[Material for this exercise — start]

/-! ### §2. Integrality of an integer model, in `ℚ_v` and in `ℚ_p` -/

/-- **An integer Weierstrass model over `ℚ` is `v`-integral in `ℚ_v`** for every finite place `v`:
the `IsIntegral` instance (Mathlib, valuation ring of the norm valuation) of `W ⊗ ℚ_v` for
`W = ⟨a₁, …, a₆⟩` with `aᵢ ∈ ℤ` — the record binder shape `hW`. [folklore] -/
theorem isIntegral_baseChange_adicCompletion_of_eq_mk (a₁ a₂ a₃ a₄ a₆ : ℤ) (W : WeierstrassCurve ℚ)
    (hW : W = ⟨a₁, a₂, a₃, a₄, a₆⟩) :
    (W.baseChange (v.adicCompletion ℚ)).IsIntegral
      ((NormedField.valuation : Valuation (v.adicCompletion ℚ) ℝ≥0)).integer := by
  have hle : ∀ a : ℤ, algebraMap ℚ (v.adicCompletion ℚ) (a : ℚ) ∈
      ((NormedField.valuation : Valuation (v.adicCompletion ℚ) ℝ≥0)).integer := fun a ↦ by
    rw [Valuation.mem_integer_iff, valuation_apply, ← NNReal.coe_le_coe, coe_nnnorm, NNReal.coe_one]
    have h := NumberField.FinitePlace.norm_le_one ℚ v (a : 𝓞 ℚ)
    rw [NumberField.FinitePlace.embedding_apply, map_intCast] at h
    exact h
  subst hW
  exact WeierstrassCurve.isIntegral_of_exists_lift _ ⟨⟨_, hle a₁⟩, rfl⟩ ⟨⟨_, hle a₂⟩, rfl⟩
    ⟨⟨_, hle a₃⟩, rfl⟩ ⟨⟨_, hle a₄⟩, rfl⟩ ⟨⟨_, hle a₆⟩, rfl⟩

/-- **An integer Weierstrass model over `ℚ` is `p`-integral in `ℚ_p`** (`W ⊗ ℚ_p` has the cast
integer coefficients). [folklore] -/
theorem isIntegral_baseChange_padic_of_eq_mk (a₁ a₂ a₃ a₄ a₆ : ℤ) (W : WeierstrassCurve ℚ)
    (hW : W = ⟨a₁, a₂, a₃, a₄, a₆⟩) (p : ℕ) [Fact p.Prime] :
    (W.baseChange ℚ_[p]).IsIntegral ℤ_[p] := by
  subst hW
  refine WeierstrassCurve.isIntegral_of_exists_lift _ ⟨(a₁ : ℤ_[p]), ?_⟩ ⟨(a₂ : ℤ_[p]), ?_⟩
    ⟨(a₃ : ℤ_[p]), ?_⟩ ⟨(a₄ : ℤ_[p]), ?_⟩ ⟨(a₆ : ℤ_[p]), ?_⟩ <;>
    simp [WeierstrassCurve.baseChange, WeierstrassCurve.map]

[Material for this exercise — finish]

Please give back the records exactly as written, beginning at the first line and including the line that holds "instance (Mathlib, valuation" as the last.

/-! ### §2. Integrality of an integer model, in `ℚ_v` and in `ℚ_p` -/

/-- **An integer Weierstrass model over `ℚ` is `v`-integral in `ℚ_v`** for every finite place `v`:
the `IsIntegral` instance (Mathlib, valuation ring of the norm valuation) of `W ⊗ ℚ_v` for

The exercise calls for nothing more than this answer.